Conservatives lead as Iran poll results trickle in
Friday's election came after months of steeply escalating tensions between Iran and its decades-old arch foe the United States.
Voters had been widely expected to stay away in droves, disillusioned over unfulfilled promises and struggling to cope in a country whose economy has buckled under harsh US sanctions.
By mid-morning on Saturday, 1,063,860 votes had been counted in 41 constituencies across Iran, according to figures released by the National Elections Committee and reported by semi-official news agency ISNA.
There were still 167 other constituencies to tally, said a spokesman for the committee, including bigger provinces such as Tehran and Fars.
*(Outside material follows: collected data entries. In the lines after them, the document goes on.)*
import Summits.QuantumFields.BalabanUV.T4Continuum.Support.NE7CurvedRemainderCodifferential
import Summits.QuantumFields.BalabanUV.T4Continuum.Support.NE7CovariantInteriorGradientSharp
import Summits.QuantumFields.BalabanUV.T4Continuum.Support.NE7GradientCurrencyCurved
import HarnessLib

/-!
# NE7GradientCurrencyCurvedSharp — THE GRADIENT CURRENCY AT A CURVED BACKGROUND WITH THE LEVEL-UNIFORM GAIN: F121 re-assembled on the SHARP interior estimate F116b, so that
# the curvature of `W` enters through `R·δ·ρ` (`δ = 2d²(R+1)x₁ + 8d³(R+1)²x²`, the class's plaquette-GRADIENT radius `x₁`) and `R·a²·ρ`, `a·ρ` (`a = 2d(R+1)x`) — at `R = M` every
# zeroth-order term is `O(ρ∕M)·(M²x₁·M + M³x² + M²x∕M …)`-small — instead of F121's `R²·x·ρ = O(M²x·ρ)`: for unitary `Per`-periodic `W` (plaquettes within `x`, covariant plaquette
# gradients within `x₁`), `Per`-periodic `Z` with `‖Z‖ ≤ ρ`, data `J` (relative-plaquette co-differential), `P` (divergence gradient), `R ≥ 1` with
# `16dR·a + 32dR(e^{4ρ}−1) ≤ 1`: `‖∇_W Z‖ ≤ 4(dρ∕R + R(J + P)) + (4R(8d(e^{4ρ}−1)x + 10dx + 2δ + 12da²) + 4a)·ρ` (+ `2xρ` in F115's form); file 52b

Cell `pub-balaban`, rung (B)+1 sub-cell t4, lineage `b2b-balaban-t4-ne7-p1` (CRUX PROVER NE7 #1 = OWNER of row NE7), generation 79; memo
`t4/b2b-balaban-t4-ne7-p1-g79/GRADIENT-LETTER.md` §4.  File F121b (over F116b `NE7CovariantInteriorGradientSharp.norm_cD_le_of_covLap_sharp`, F121 `NE7GradientCurrencyCurved`
(`norm_covLap_frame_le`, `norm_gradMember_le_covFd`), `NE3CovariantWeitzenbock`, `NE3CovariantCalculus.cD_periodic`).
WHY (memo §4, the currency line of the (APE) bootstrap).  With the flat slice solver `K_G ≍ M` ((152)), every density F78 multiplies by `K_G` must be `O(δ·small∕M³)`; the gradient
member enters as `K_G·α₀·α₁`, so `α₁` must be ONE POWER OF `M` below `α₀ ≍ δ∕M` up to level-uniform smalls.  F121's curvature term `(4d²R + 15d)·x·ρ·R ∋ 4d²R²xρ` is, at
`R = M`, `O(M²x)·ρ` — level-uniform but without the power of `M`.  F116b's bookkeeping (pub-balaban-gaps ne3's census R39: the transport defects pair into the commutator with the
axial-gauge divergence, controlled by `x₁`) repairs exactly this; the rest of F121's chain (F117 covariant Hodge, F119∕F120 factorisation and remainder co-differential, torus
absorption) is unchanged and used BY NAME.
WHAT ([folklore]; 0 def, 0 sorry).  §1 `norm_cD_frame_le_apriori_sharp`.  §2 **`norm_cD_frame_le_periodic_sharp`** (torus; the `G`-terms `8Rda·G + 16dR(e^{4ρ}−1)·G` absorbed).
§3 **`norm_covFd_le_periodic_sharp`**, **`norm_gradMember_le_periodic_sharp`** (F115's `hGradZ` quantity, `+ 2xρ`).
HONEST FRAMING (page 1): elementary lattice analysis of OUR objects; `J`, `P` HYPOTHESES; nothing of Bałaban's asserted; (APE) on curved data NOT proved unconditionally; NOT ONE-STEP,
NOT NE7; spine 0∕9; finite T⁴ rung (B)+1 — NOT infinite volume, NOT mass gap, NOT `BetaPertH`, NOT Clay.  Continuum YM on T⁴ ⇐ BetaPertH ∧ nine spine estimates (0/9 proved);
BetaPertH ⇐ (D1) ∧ (D4) ∧ CAP+tail; G-an2-4 gates asym, D1 and NE2/3/4.
-/

set_option autoImplicit false

open scoped BigOperators Matrix Matrix.Norms.L2Operator
open NormedSpace Finset

namespace Summit.QuantumFields.BalabanUV.T4Continuum.NE7GradientCurrencyCurvedSharp

open Literature.MathematicalPhysics.QuantumFieldTheory.Balaban1983to89
open B7Prop1Explicit B7Prop2Explicit
open T4AveragingDeficitWall (Ad IsUnitaryCfg SmallField vary)
open T4AveragingDeficitWallBoundary (IsPeriodicCfg periodBox mem_periodBox)
open AveragingDeficitPeriodicCounting (IsPeriodicDir)
open AveragingDeficitTorusChart (periodic_smul_vec)
open SkeletonLattice (cmod smul_cdiv_add_cmod cmod_nonneg cmod_lt)
open T4AveragingDeficitNonAbelian (Ad_mul Ad_sub)
open AveragingDeficitTransport (norm_Ad_of_unitary)
open AveragingDeficitCovGrad (covFd units_id₁ norm_Ad_inv_sub_le)
open NE3CovariantCalculus (cD cDstar cD_periodic)
open NE3CovariantWeitzenbock (frame cD_frame cdiv_frame covDiv norm_frame frame_periodic)
open NE7CovariantHodgeBond (norm_covLap_le_hodge norm_hol_plaqWord_sub_one_le)
open NE7CovariantInteriorGradientSharp (norm_cD_le_of_covLap_sharp)
open NE7GradientCurrencyCurved (norm_covLap_frame_le norm_gradMember_le_covFd)
open NE7CurvedRemainderCodifferential (norm_codiff_siteCurl_le)

noncomputable section

variable {d : ℕ} {n : Type*} [Fintype n] [DecidableEq n]

/-! ## §1 The a priori gradient bound with the sharp curvature bookkeeping -/

/-- **THE A PRIORI FORM, SHARP**: under the data `J`, `P`, the sup `ρ`, the a priori covariant-gradient bound `G`, and `R ≥ 1`, every covariant forward difference of `A = frame W Z`
obeys `‖∇_τ A_ν(x₀)‖ ≤ 2(dρ∕R + R(B_ν + 2δρ + 4da(G + 2aρ) + 4da²ρ)) + 2aρ` with `B_ν = J + 8d(e^{4ρ}−1)(G + xρ) + 8dxρ + P + 2dxρ` (F117 + F120), `a = 2d(R+1)x`,
`δ = 2d²(R+1)x₁ + 8d³(R+1)²x²` (F116b). [folklore] -/
theorem norm_cD_frame_le_apriori_sharp [Nonempty n] {W : Site d → Fin d → (Matrix n n ℂ)ˣ} (hW : IsUnitaryCfg W) {x x₁ : ℝ} (hx : 0 ≤ x) (hx₁ : 0 ≤ x₁) (hWx : SmallField W x)
    (hgrad : ∀ (p : Site d) (μ κ : Fin d), κ ≠ μ →
      ‖Ad (W p μ) ((hol W (p + e μ) (plaqWord κ μ) : (Matrix n n ℂ)ˣ) : Matrix n n ℂ) - ((hol W p (plaqWord κ μ) : (Matrix n n ℂ)ˣ) : Matrix n n ℂ)‖ ≤ x₁)
    (Z : Site d → Fin d → Matrix n n ℂ) {ρ G J P : ℝ} (hZ : ∀ y κ, ‖Z y κ‖ ≤ ρ)
    (hG : ∀ (y : Site d) (τ κ : Fin d), ‖cD W τ (fun z => frame W Z z κ) y‖ ≤ G)
    (hJ : ∀ (y : Site d) (ν : Fin d), ‖∑ μ, cDstar W μ (fun z => ((hol (vary W Z 1) z (plaqWord μ ν) : (Matrix n n ℂ)ˣ) : Matrix n n ℂ)
        * (((hol W z (plaqWord μ ν))⁻¹ : (Matrix n n ℂ)ˣ) : Matrix n n ℂ) - 1) y‖ ≤ J)
    (hP : ∀ (y : Site d) (ν : Fin d), ‖cD W ν (covDiv W Z) y‖ ≤ P) {R : ℕ} (hR : 1 ≤ R) (x₀ : Site d) (τ ν : Fin d) :
    ‖cD W τ (fun y => frame W Z y ν) x₀‖ ≤ 2 * ((d : ℝ) * ρ / R + R * (((J + 8 * d * (Real.exp (4 * ρ) - 1) * (G + x * ρ) + 8 * d * (x * ρ)) + P + 2 * d * x * ρ) + 2 * (2 * (d : ℝ) ^ 2 * (R + 1) * x₁ + 8 * (d : ℝ) ^ 3 * ((R : ℝ) + 1) ^ 2 * x ^ 2) * ρ + 4 * (d : ℝ) * (2 * (d : ℝ) * (R + 1) * x) * (G + 2 * (2 * (d : ℝ) * (R + 1) * x) * ρ) + 4 * (d : ℝ) * (2 * (d : ℝ) * (R + 1) * x) ^ 2 * ρ)) + 2 * (2 * (d : ℝ) * (R + 1) * x) * ρ :=
  norm_cD_le_of_covLap_sharp hW hx hx₁ hWx hgrad (fun y => frame W Z y ν) (fun y => by rw [norm_frame hW]; exact hZ y ν) (fun y τ' => hG y τ' ν)
    (fun y => norm_covLap_frame_le hW hx hWx Z hZ hG hJ hP y ν) hR x₀ τ

/-! ## §2 On the torus: the maximal covariant difference is absorbed -/

/-- **THE GRADIENT CURRENCY FROM THE SUP CURRENCY AT A CURVED BACKGROUND, SHARP, SITE-FRAMED FORM.**  For `d ≥ 1`, unitary `Per`-periodic `W` (`Per ≥ 1`) with `SmallField W x`
and covariant plaquette gradients `≤ x₁`, `Per`-periodic `Z` with `‖Z‖ ≤ ρ`, the data `J`, `P`, and `R ≥ 1` with `16dR·a + 32dR(e^{4ρ} − 1) ≤ 1` (`a = 2d(R+1)x`):
`‖∇_τ (frame W Z)_ν (x)‖ ≤ 4(dρ∕R + R(J + P)) + (4R(8d(e^{4ρ}−1)x + 10dx + 2δ + 12da²) + 4a)·ρ`. [folklore] -/
theorem norm_cD_frame_le_periodic_sharp [Nonempty n] (hd : 1 ≤ d) {Per : ℕ} (hPer : 1 ≤ Per)
    {W : Site d → Fin d → (Matrix n n ℂ)ˣ} (hW : IsUnitaryCfg W) {x x₁ : ℝ} (hx : 0 ≤ x) (hx₁ : 0 ≤ x₁) (hWx : SmallField W x)
    (hgrad : ∀ (p : Site d) (μ κ : Fin d), κ ≠ μ →
      ‖Ad (W p μ) ((hol W (p + e μ) (plaqWord κ μ) : (Matrix n n ℂ)ˣ) : Matrix n n ℂ) - ((hol W p (plaqWord κ μ) : (Matrix n n ℂ)ˣ) : Matrix n n ℂ)‖ ≤ x₁) (hWP : IsPeriodicCfg W (Per : ℤ))
    (Z : Site d → Fin d → Matrix n n ℂ) (hZP : IsPeriodicDir Z (Per : ℤ)) {ρ J P : ℝ} (hZ : ∀ y κ, ‖Z y κ‖ ≤ ρ)
    (hJ : ∀ (y : Site d) (ν : Fin d), ‖∑ μ, cDstar W μ (fun z => ((hol (vary W Z 1) z (plaqWord μ ν) : (Matrix n n ℂ)ˣ) : Matrix n n ℂ)
        * (((hol W z (plaqWord μ ν))⁻¹ : (Matrix n n ℂ)ˣ) : Matrix n n ℂ) - 1) y‖ ≤ J)
    (hP : ∀ (y : Site d) (ν : Fin d), ‖cD W ν (covDiv W Z) y‖ ≤ P)
    {R : ℕ} (hR : 1 ≤ R) (hsmall : 16 * (d : ℝ) * R * (2 * (d : ℝ) * (R + 1) * x) + 32 * (d : ℝ) * R * (Real.exp (4 * ρ) - 1) ≤ 1) (x' : Site d) (τ ν : Fin d) :
    ‖cD W τ (fun y => frame W Z y ν) x'‖ ≤ 4 * ((d : ℝ) * ρ / R + R * (J + P)) + (4 * R * (8 * d * (Real.exp (4 * ρ) - 1) * x + 10 * d * x + 2 * (2 * (d : ℝ) ^ 2 * (R + 1) * x₁ + 8 * (d : ℝ) ^ 3 * ((R : ℝ) + 1) ^ 2 * x ^ 2) + 12 * d * (2 * (d : ℝ) * (R + 1) * x) ^ 2) + 4 * (2 * (d : ℝ) * (R + 1) * x)) * ρ := by
  classical
  -- the maximal covariant forward difference over one period
  set S : Finset (Site d × Fin d × Fin d) :=
    (periodBox (d := d) Per) ×ˢ ((Finset.univ : Finset (Fin d)) ×ˢ (Finset.univ : Finset (Fin d))) with hS_def
  have hmemS : ∀ (y : Site d) (i j : Fin d), (cmod Per y, i, j) ∈ S := fun y i j => by
    rw [hS_def, Finset.mem_product, Finset.mem_product]
    exact ⟨(mem_periodBox).2 fun k => ⟨cmod_nonneg hPer y k, cmod_lt hPer y k⟩, Finset.mem_univ _, Finset.mem_univ _⟩
  have hSne : S.Nonempty := ⟨_, hmemS 0 ⟨0, hd⟩ ⟨0, hd⟩⟩
  obtain ⟨q₀, -, hq₀max⟩ := Finset.exists_max_image S (fun q => ‖cD W q.2.2 (fun z => frame W Z z q.2.1) q.1‖) hSne
  set G : ℝ := ‖cD W q₀.2.2 (fun z => frame W Z z q₀.2.1) q₀.1‖ with hG_def
  have hper : ∀ (i j : Fin d) (y : Site d) (k : Fin d), cD W j (fun z => frame W Z z i) (y + (Per : ℤ) • e k) = cD W j (fun z => frame W Z z i) y :=
    fun i j y k => cD_periodic hWP j (fun z k' => frame_periodic hWP hZP z k' i) y k
  have hGall : ∀ (y : Site d) (j i : Fin d), ‖cD W j (fun z => frame W Z z i) y‖ ≤ G := by
    intro y j i
    have hy : y = cmod Per y + (Per : ℤ) • SkeletonLattice.cdiv Per y := by rw [add_comm, smul_cdiv_add_cmod]
    have h1 : cD W j (fun z => frame W Z z i) y = cD W j (fun z => frame W Z z i) (cmod Per y) := by
      have h := periodic_smul_vec (f := fun z => cD W j (fun z => frame W Z z i) z) (N := (Per : ℤ)) (hper i j) (cmod Per y) (SkeletonLattice.cdiv Per y)
      rwa [← hy] at h
    rw [h1]
    have hm := hq₀max (cmod Per y, i, j) (hmemS y i j)
    simpa only using hm
  -- §1 at the maximising bond, then absorb
  have hkey := norm_cD_frame_le_apriori_sharp hW hx hx₁ hWx hgrad Z hZ (fun y τ' κ => hGall y τ' κ) hJ hP hR q₀.1 q₀.2.2 q₀.2.1
  rw [← hG_def] at hkey
  have hR1 : (1 : ℝ) ≤ R := by exact_mod_cast hR
  have hρ0 : 0 ≤ ρ := (norm_nonneg _).trans (hZ 0 ⟨0, hd⟩)
  have hE : 0 ≤ (Real.exp (4 * ρ) - 1) := by have := Real.one_le_exp (by positivity : 0 ≤ 4 * ρ); linarith
  have hG0 : 0 ≤ G := norm_nonneg _
  have hJ0 : 0 ≤ J := (norm_nonneg _).trans (hJ 0 ⟨0, hd⟩)
  have hP0 : 0 ≤ P := (norm_nonneg _).trans (hP 0 ⟨0, hd⟩)
  have ha0 : 0 ≤ (2 * (d : ℝ) * (R + 1) * x) := by positivity
  -- split the a priori bound into the `G`-free part and the `G`-part
  have hsplit : 2 * ((d : ℝ) * ρ / R + R * (((J + 8 * d * (Real.exp (4 * ρ) - 1) * (G + x * ρ) + 8 * d * (x * ρ)) + P + 2 * d * x * ρ) + 2 * (2 * (d : ℝ) ^ 2 * (R + 1) * x₁ + 8 * (d : ℝ) ^ 3 * ((R : ℝ) + 1) ^ 2 * x ^ 2) * ρ + 4 * (d : ℝ) * (2 * (d : ℝ) * (R + 1) * x) * (G + 2 * (2 * (d : ℝ) * (R + 1) * x) * ρ) + 4 * (d : ℝ) * (2 * (d : ℝ) * (R + 1) * x) ^ 2 * ρ)) + 2 * (2 * (d : ℝ) * (R + 1) * x) * ρ
      = (2 * ((d : ℝ) * ρ / R + R * (J + P)) + (2 * R * (8 * d * (Real.exp (4 * ρ) - 1) * x + 10 * d * x + 2 * (2 * (d : ℝ) ^ 2 * (R + 1) * x₁ + 8 * (d : ℝ) ^ 3 * ((R : ℝ) + 1) ^ 2 * x ^ 2) + 12 * d * (2 * (d : ℝ) * (R + 1) * x) ^ 2) + 2 * (2 * (d : ℝ) * (R + 1) * x)) * ρ)
        + G * (16 * (d : ℝ) * R * (Real.exp (4 * ρ) - 1) + 8 * R * (d : ℝ) * (2 * (d : ℝ) * (R + 1) * x)) := by ring
  rw [hsplit] at hkey
  have habs : G * (16 * (d : ℝ) * R * (Real.exp (4 * ρ) - 1) + 8 * R * (d : ℝ) * (2 * (d : ℝ) * (R + 1) * x)) ≤ G * 1 := by
    refine mul_le_mul_of_nonneg_left ?_ hG0
    nlinarith
  have hGle : G ≤ 4 * ((d : ℝ) * ρ / R + R * (J + P)) + (4 * R * (8 * d * (Real.exp (4 * ρ) - 1) * x + 10 * d * x + 2 * (2 * (d : ℝ) ^ 2 * (R + 1) * x₁ + 8 * (d : ℝ) ^ 3 * ((R : ℝ) + 1) ^ 2 * x ^ 2) + 12 * d * (2 * (d : ℝ) * (R + 1) * x) ^ 2) + 4 * (2 * (d : ℝ) * (R + 1) * x)) * ρ := by nlinarith
  exact (hGall x' τ ν).trans hGle

/-! ## §3 The END-framed readings -/

/-- **SHARP, ROW NE3-R2 FORM**: `‖covFd W Z x τ ν‖ ≤ 4(dρ∕R + R(J + P)) + (4R(8d(e^{4ρ}−1)x + 10dx + 2δ + 12da²) + 4a)·ρ`. [folklore] -/
theorem norm_covFd_le_periodic_sharp [Nonempty n] (hd : 1 ≤ d) {Per : ℕ} (hPer : 1 ≤ Per)
    {W : Site d → Fin d → (Matrix n n ℂ)ˣ} (hW : IsUnitaryCfg W) {x x₁ : ℝ} (hx : 0 ≤ x) (hx₁ : 0 ≤ x₁) (hWx : SmallField W x)
    (hgrad : ∀ (p : Site d) (μ κ : Fin d), κ ≠ μ →
      ‖Ad (W p μ) ((hol W (p + e μ) (plaqWord κ μ) : (Matrix n n ℂ)ˣ) : Matrix n n ℂ) - ((hol W p (plaqWord κ μ) : (Matrix n n ℂ)ˣ) : Matrix n n ℂ)‖ ≤ x₁) (hWP : IsPeriodicCfg W (Per : ℤ))
    (Z : Site d → Fin d → Matrix n n ℂ) (hZP : IsPeriodicDir Z (Per : ℤ)) {ρ J P : ℝ} (hZ : ∀ y κ, ‖Z y κ‖ ≤ ρ)
    (hJ : ∀ (y : Site d) (ν : Fin d), ‖∑ μ, cDstar W μ (fun z => ((hol (vary W Z 1) z (plaqWord μ ν) : (Matrix n n ℂ)ˣ) : Matrix n n ℂ)
        * (((hol W z (plaqWord μ ν))⁻¹ : (Matrix n n ℂ)ˣ) : Matrix n n ℂ) - 1) y‖ ≤ J)
    (hP : ∀ (y : Site d) (ν : Fin d), ‖cD W ν (covDiv W Z) y‖ ≤ P)
    {R : ℕ} (hR : 1 ≤ R) (hsmall : 16 * (d : ℝ) * R * (2 * (d : ℝ) * (R + 1) * x) + 32 * (d : ℝ) * R * (Real.exp (4 * ρ) - 1) ≤ 1) (x' : Site d) (τ ν : Fin d) :
    ‖covFd W Z x' τ ν‖ ≤ 4 * ((d : ℝ) * ρ / R + R * (J + P)) + (4 * R * (8 * d * (Real.exp (4 * ρ) - 1) * x + 10 * d * x + 2 * (2 * (d : ℝ) ^ 2 * (R + 1) * x₁ + 8 * (d : ℝ) ^ 3 * ((R : ℝ) + 1) ^ 2 * x ^ 2) + 12 * d * (2 * (d : ℝ) * (R + 1) * x) ^ 2) + 4 * (2 * (d : ℝ) * (R + 1) * x)) * ρ := by
  rw [← cD_frame]
  exact norm_cD_frame_le_periodic_sharp hd hPer hW hx hx₁ hWx hgrad hWP Z hZP hZ hJ hP hR hsmall x' τ ν

/-- **SHARP, F115's `hGradZ` FORM**: `‖Ad_{W(y+e_κ,τ)}Z(y+e_τ,κ) − Z(y,κ)‖ ≤ 4(dρ∕R + R(J + P)) + (4R(8d(e^{4ρ}−1)x + 10dx + 2δ + 12da²) + 4a)·ρ + 2xρ`. [folklore] -/
theorem norm_gradMember_le_periodic_sharp [Nonempty n] (hd : 1 ≤ d) {Per : ℕ} (hPer : 1 ≤ Per)
    {W : Site d → Fin d → (Matrix n n ℂ)ˣ} (hW : IsUnitaryCfg W) {x x₁ : ℝ} (hx : 0 ≤ x) (hx₁ : 0 ≤ x₁) (hWx : SmallField W x)
    (hgrad : ∀ (p : Site d) (μ κ : Fin d), κ ≠ μ →
      ‖Ad (W p μ) ((hol W (p + e μ) (plaqWord κ μ) : (Matrix n n ℂ)ˣ) : Matrix n n ℂ) - ((hol W p (plaqWord κ μ) : (Matrix n n ℂ)ˣ) : Matrix n n ℂ)‖ ≤ x₁) (hWP : IsPeriodicCfg W (Per : ℤ))
    (Z : Site d → Fin d → Matrix n n ℂ) (hZP : IsPeriodicDir Z (Per : ℤ)) {ρ J P : ℝ} (hZ : ∀ y κ, ‖Z y κ‖ ≤ ρ)
    (hJ : ∀ (y : Site d) (ν : Fin d), ‖∑ μ, cDstar W μ (fun z => ((hol (vary W Z 1) z (plaqWord μ ν) : (Matrix n n ℂ)ˣ) : Matrix n n ℂ)
        * (((hol W z (plaqWord μ ν))⁻¹ : (Matrix n n ℂ)ˣ) : Matrix n n ℂ) - 1) y‖ ≤ J)
    (hP : ∀ (y : Site d) (ν : Fin d), ‖cD W ν (covDiv W Z) y‖ ≤ P)
    {R : ℕ} (hR : 1 ≤ R) (hsmall : 16 * (d : ℝ) * R * (2 * (d : ℝ) * (R + 1) * x) + 32 * (d : ℝ) * R * (Real.exp (4 * ρ) - 1) ≤ 1) (y : Site d) (κ τ : Fin d) :
    ‖Ad (W (y + e κ) τ) (Z (y + e τ) κ) - Z y κ‖ ≤ 4 * ((d : ℝ) * ρ / R + R * (J + P)) + (4 * R * (8 * d * (Real.exp (4 * ρ) - 1) * x + 10 * d * x + 2 * (2 * (d : ℝ) ^ 2 * (R + 1) * x₁ + 8 * (d : ℝ) ^ 3 * ((R : ℝ) + 1) ^ 2 * x ^ 2) + 12 * d * (2 * (d : ℝ) * (R + 1) * x) ^ 2) + 4 * (2 * (d : ℝ) * (R + 1) * x)) * ρ + 2 * x * ρ := by
  refine (norm_gradMember_le_covFd hW Z y τ κ (norm_hol_plaqWord_sub_one_le hx hWx y τ κ)).trans ?_
  exact add_le_add (norm_covFd_le_periodic_sharp hd hPer hW hx hx₁ hWx hgrad hWP Z hZP hZ hJ hP hR hsmall y τ κ)
    (mul_le_mul_of_nonneg_left (hZ _ _) (by positivity))

end

end Summit.QuantumFields.BalabanUV.T4Continuum.NE7GradientCurrencyCurvedSharp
"We will try to publish the final figures tonight, and if that task takes too long, tomorrow," spokesman Esmail Mousavi told state television.
With official figures still coming in, news agencies close to conservatives and ultra-conservatives have predicted a landslide victory for their candidates.
An unofficial tally published by Fars news agency said the fate of 183 of parliament's 290 seats had already been decided, with 135 conservative candidates winning office.
It put the total number of reformists to claim seats at 20 and independents at 28.
The 11th parliamentary election since the 1979 Islamic Revolution comes after a surge in tensions between Tehran and Washington, and Iran's accidental downing of a Ukrainian airliner that sparked anti-government protests.
Turnout was estimated at around 40 percent nationwide and 30 percent in Tehran at the scheduled close of polls at 1430 GMT on Friday, according to Fars.
But authorities extended polling for another six hours to allow as many people as possible to vote.
Read also: Why I am boycotting the Iranian elections in 2020
Fars said the official turnout figure would be released on Saturday, while official results are not expected to be announced until Sunday.
Authorities said schools would be closed on Saturday in dozens of urban centres while the count went ahead.
Iran fell into a deep recession after US President Donald Trump reimposed sanctions following Washington's unilateral withdrawal from a landmark nuclear deal in 2018.
Around half of the 16,033 hopefuls in the election were barred by the Guardian Council, a conservative-dominated vetting body, most of them moderates and reformists.